USO parent company ECD's second amended joint plan of liquidation has been confirmed by the court. The confirmation order is expected to be finalised on August, 14 assuming no appeals of the order before that time. The plan will then be effective.
The plan proposed received overwhelming support from the voting creditors and is seen as a significant advancement of the company's efforts to maximise the return to its creditors through an efficient administration of its bankruptcy cases. The plan allows for the treatment of claims against ECD and USO and equity interests in ECD.
The companies have also completed the sales of their machinery, equipment and inventory, and are in the process of selling their intellectual property, real estate holdings, interest in Ovonyx and other assets. The plan stipulates a liquidation trust to complete the liquidation, wind up ECD and USO affairs and thereafter distribute the cash to creditors of each company on a consolidated basis.
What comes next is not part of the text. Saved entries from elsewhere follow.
/-- **Temperature pairing at a fixed direction** (helper toward `stub_logBudgetShadowing`, line
`log-lipschitz-budget`, group RT of level 1): with `∂θ = 2Kc₁ dl + y`, `∂ρ = 3c₁² dl + x`
(`dl = dc l`), the pairing `B y (−Σᵢ vᵢ 2Kc₁ dcᵢ − Q − ⅔(∂θ ζ0 + θ ζ1 ∂ρ/ρ − 2Kc₁ dl) D −
⅔(θ ζ0 − K c₁²) S)` is at most a Type-I multiple of the energy pieces plus
`(R_v- and c_Z σ³-monomials) √E`.  Here `K Ki = 1`, `c₁ ci = 1`, and
`ρ ≤ B K c₁² ≤ 3ρ`, `B θ = 3ρ/2`, `A B = 3(ζ0+ζ1)/2` encode `B ≍ c₁/K`, `θ ≍ K c₁²`. -/
theorem level1_groupRT_temperature_pairing_le :
    ∀ (K Ki ε Rv c₁ ci cZ s3 ρ θ ζ0 ζ1 A B b x y dl dθl dρl D S Qw N mw mb E : ℝ)
      (v dc : Fin 3 → ℝ),
      0 ≤ ε → 0 ≤ Rv → 0 < K → K * Ki = 1 → 0 < Ki → 0 < c₁ → c₁ * ci = 1 → 0 < ci → 0 ≤ cZ →
      0 ≤ s3 → 0 < ρ → ρ ≤ 3 * c₁ ^ 3 / 2 → 0 < A → 0 < B → ρ ≤ B * (K * c₁ ^ 2) →
      B * (K * c₁ ^ 2) ≤ 3 * ρ → B * θ = 3 / 2 * ρ → A * B = 3 / 2 * (ζ0 + ζ1) →
      3 / 4 ≤ ζ0 + ζ1 → |ζ0 - 1| ≤ cZ * (ρ * s3) → |ζ1| ≤ cZ * (ρ * s3) →
      cZ * (ρ * s3) ≤ 1 / 8 → |D| ≤ 3 * ε → |S| ≤ 3 * Rv → |Qw| ≤ 3 * N * Rv →
      (∀ i, |dc i| ≤ ε) → |dl| ≤ ε → dθl = 2 * K * c₁ * dl + y → dρl = 3 * c₁ ^ 2 * dl + x →
      b = θ - K * c₁ ^ 2 → 0 ≤ mw → mw ^ 2 = ρ * N ^ 2 → 0 ≤ mb → mb ^ 2 = B * b ^ 2 →
      1 / 2 * (A * x ^ 2 + ρ * ∑ i, v i ^ 2 + B * y ^ 2) ≤ E →
      B * y * (-(∑ i, v i * (2 * K * c₁ * dc i)) - Qw -
          2 / 3 * (dθl * ζ0 + θ * (ζ1 / ρ) * dρl - 2 * K * c₁ * dl) * D -
          2 / 3 * (θ * ζ0 - K * c₁ ^ 2) * S) ≤
        9 / 2 * (K + 1) * ε * (B * y ^ 2) + 3 / 2 * (K + 1) * ε * (ρ * ∑ i, v i ^ 2) +
          9 / 4 * ε * (B * y ^ 2) + ε / 2 * (1 / 2 * (A * x ^ 2 + B * y ^ 2)) +
          (6 * (1 + Ki) * Rv * ci * mw + 17 * (K + 1) * c₁ ^ 4 * (1 + c₁) * ε ^ 2 * cZ * s3 +
            3 * Rv * mb + 4 * (K + 1) * c₁ ^ 5 * (1 + c₁) * cZ * Rv * s3) * Real.sqrt E := by
  intro K Ki ε Rv c₁ ci cZ s3 ρ θ ζ0 ζ1 A B b x y dl dθl dρl D S Qw N mw mb E v dc hε hRv hK hKi hKi0
    hc₁ hci hci0 hcZ hs3 hρ hρhi hA hB hBK1 hBK2 hBθ hAB hγ hz hζ1 hsmall hD hS hQ hdc hdl hdθ hdρ
    hb hmw0 hmw hmb0 hmb hE
  have hBθρ : B * θ / ρ = 3 / 2 := by rw [hBθ]; field_simp
  have hEb : B * y ^ 2 ≤ 2 * E := by
    have h1 : 0 ≤ ρ * ∑ i, v i ^ 2 := by positivity
    have h2 : 0 ≤ A * x ^ 2 := by positivity
    linarith
  have h2 := rt_termT12_le (x := x) (v := v) hε hRv hK hKi hKi0 hci hci0 hρ hA.le hB hBK2 hQ hdc
    hmw0 hmw hE
  have h3 := rt_termT3_le hε hK hc₁ hcZ hs3 hρ hρhi hA hB hBK1 hBK2 hBθρ hAB hγ hz hζ1 hsmall hD hdl
    hdθ hdρ hEb
  have h4 := rt_termT4_le (y := y) hRv hK hc₁ hcZ hs3 hρ hρhi hB hBK1 hBθ hz hS hb hmb0 hmb hEb
  linear_combination h2 + h3 + h4

end Summit.AtomisticToContinuum.HydrodynamicLimit.Theorems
A warranty trust has also been established to settle claims. Both liquidation and warranty trusts will be managed by an oversight committee comprised of selected unsecured creditors. On the effective date of the plan, all equity interests in ECD will be cancelled.
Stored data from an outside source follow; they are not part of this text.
import Summits.AtomisticToContinuum.Crystallization.Theorems.FrustratedLawDichotomyStrainedPatchHomEntryLeafHTA2QCellB08M2
import Summits.AtomisticToContinuum.Crystallization.Theorems.FrustratedLawDichotomyStrainedPatchHomEntryLeafHTA2QSq

/-!
# ★★★ THE `0.8 t_b` FIVE-COARSE CELL END TO END WITH ONE INNER LEAF: `entryLeafOKHT4A2QQDCRS muRec qX90c pB08M2 QB08M GnB08M JB08 .leaf cT080 wB08M = true`
# (27623 `(H) HomFloor (1/625)`, hcp half; hand-1 g36; critic row 1360 (3) «0.8 t_b: ≈ 64 inner leaves ≈ 1900 s/cell ⇒ not production; box-halving lever» — superseded)

decomp-a2c hand-1 g36 (crux `AperiodicFrustratedLawGap`, stmt-AtomisticToContinuum-27623).  KERNEL: ★ `treeA2QS_B08M` — ONE inner hull leaf of the squared-test inner
verdict `…SqKit.entryLeafOKHQDCRS muRec qX90c` closes the sheet-tracked confined box `htWr pB08M2 = (2.152, 2.760, 1.003)e-3` (+ hull `(1.611, 1.841, 0.097)e-3`) of the
`0.8 t_b` five-coarse cell (seat probe R8: true; the inner verdict of record: false — hand-1 g35 §3f measured its budget there at `(2.2–2.5, 2.5–2.9, 0.4–0.55)e-3` ⇒
≈ 64 leaves); with `…CellB08M2.htCertSideA2Q_B08M2`: ★★★ `entryLeafOKHT4A2QQDCRS_B08M2` and ★ `okSE_B08M` (one-leaf ∃-tree of the production verdict v2).
PER-CELL COST at `0.8 t_b` (five coarse axes): ≈ 500 s instead of ≈ 1900 s.  Per hand-1 g36 probe Q6 the full `2⁻⁹` cube is NOT available at `0.8 t_b` (entries
`2⁻⁹` fail the squared test at every ξ-box: the U-part of the exact functional + the centre misfit `0.040` exceed `η′`), so this mixed cell is the band's production form.

Kernel fact + assembly; 0 sorry; standard axioms; no definitions.  `--supports stmt-AtomisticToContinuum-27623`.
-/

namespace Summit.AtomisticToContinuum.Crystallization.Theorems.FrustratedLawDichotomyStrainedPatchHomEntryLeafHT

open Literature.Analysis.ValidatedNumerics.Numerics
open Summit.AtomisticToContinuum.Crystallization.Theorems.FrustratedLawDichotomyStrainedPatchHomCertTree (CertTree treeOK)
open Summit.AtomisticToContinuum.Crystallization.Theorems.FrustratedLawDichotomyStrainedPatchHomEntryTable (muRec)
open Summit.AtomisticToContinuum.Crystallization.Theorems.FrustratedLawDichotomyStrainedPatchHomEntryFitTolerance (cT080)
open Summit.AtomisticToContinuum.Crystallization.Theorems.FrustratedLawDichotomyStrainedPatchHomEntryFitHcpCentred (entryLeafOKHQDCRS)
open Summit.AtomisticToContinuum.Crystallization.Theorems.FrustratedLawDichotomyStrainedPatchHomSlopeLJ
open Summit.AtomisticToContinuum.Crystallization.Theorems.FrustratedLawDichotomyStrainedPatchHomSlopeLJAffine
open Summit.AtomisticToContinuum.Crystallization.Theorems.FrustratedLawDichotomyStrainedPatchHomSlopeLJAffine2Kit

set_option maxRecDepth 100000 in
set_option maxHeartbeats 4000000 in
/-- ★ KERNEL: ONE inner hull leaf of the squared-test inner verdict closes the second-order confined box of the `0.8 t_b` five-coarse cell. -/
theorem treeA2QS_B08M : treeOK (hullInner (entryLeafOKHQDCRS muRec qX90c) JB08 cT080) CertTree.leaf cT080 (htWr pB08M2 cT080 wB08M) = true := by
  decide +kernel

/-- ★★★ **THE `0.8 t_b` FIVE-COARSE CELL CLOSES END TO END THROUGH THE SECOND-ORDER AFFINE LEAF WITH THE SQUARED INNER TEST** (one inner leaf). [assembly] -/
theorem entryLeafOKHT4A2QQDCRS_B08M2 : entryLeafOKHT4A2QQDCRS muRec qX90c pB08M2 QB08M GnB08M JB08 CertTree.leaf cT080 wB08M = true := by
  have h1 := htCertSideA2Q_B08M2
  have h2 := treeA2QS_B08M
  unfold entryLeafOKHT4A2QQDCRS entryLeafOKHT4A2Q
  rw [h1, h2]
  rfl

/-- ★ … hence the `0.8 t_b` five-coarse cell is a one-leaf ∃-tree of the production verdict v2 `entryLeafOKHT4A2QQDCRSE muRec`. [formal bookkeeping] -/
theorem okSE_B08M : ∃ t : CertTree ((Fin 3 × Fin 3) ⊕ Fin 3), treeOK (entryLeafOKHT4A2QQDCRSE muRec) t cT080 wB08M = true :=
  exists_tree_HT4A2QQDCRSE_of_certS entryLeafOKHT4A2QQDCRS_B08M2
end Summit.AtomisticToContinuum.Crystallization.Theorems.FrustratedLawDichotomyStrainedPatchHomEntryLeafHT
On February 14, 2012, ECD and its subsidiaries, USO and Solar Integrated Technologies, Inc. (SIT) filed for bankruptcy in the U.S. Bankruptcy Court for the Eastern District of Michigan. ECD took these actions to facilitate a sale of the USO business in a manner that enables USO to be competitive and viable for the long-run. During the bankruptcy and sale process, USO will continue to operate and serve its customers while moving forward on its development of advanced nano-crystalline silicon photovoltaics.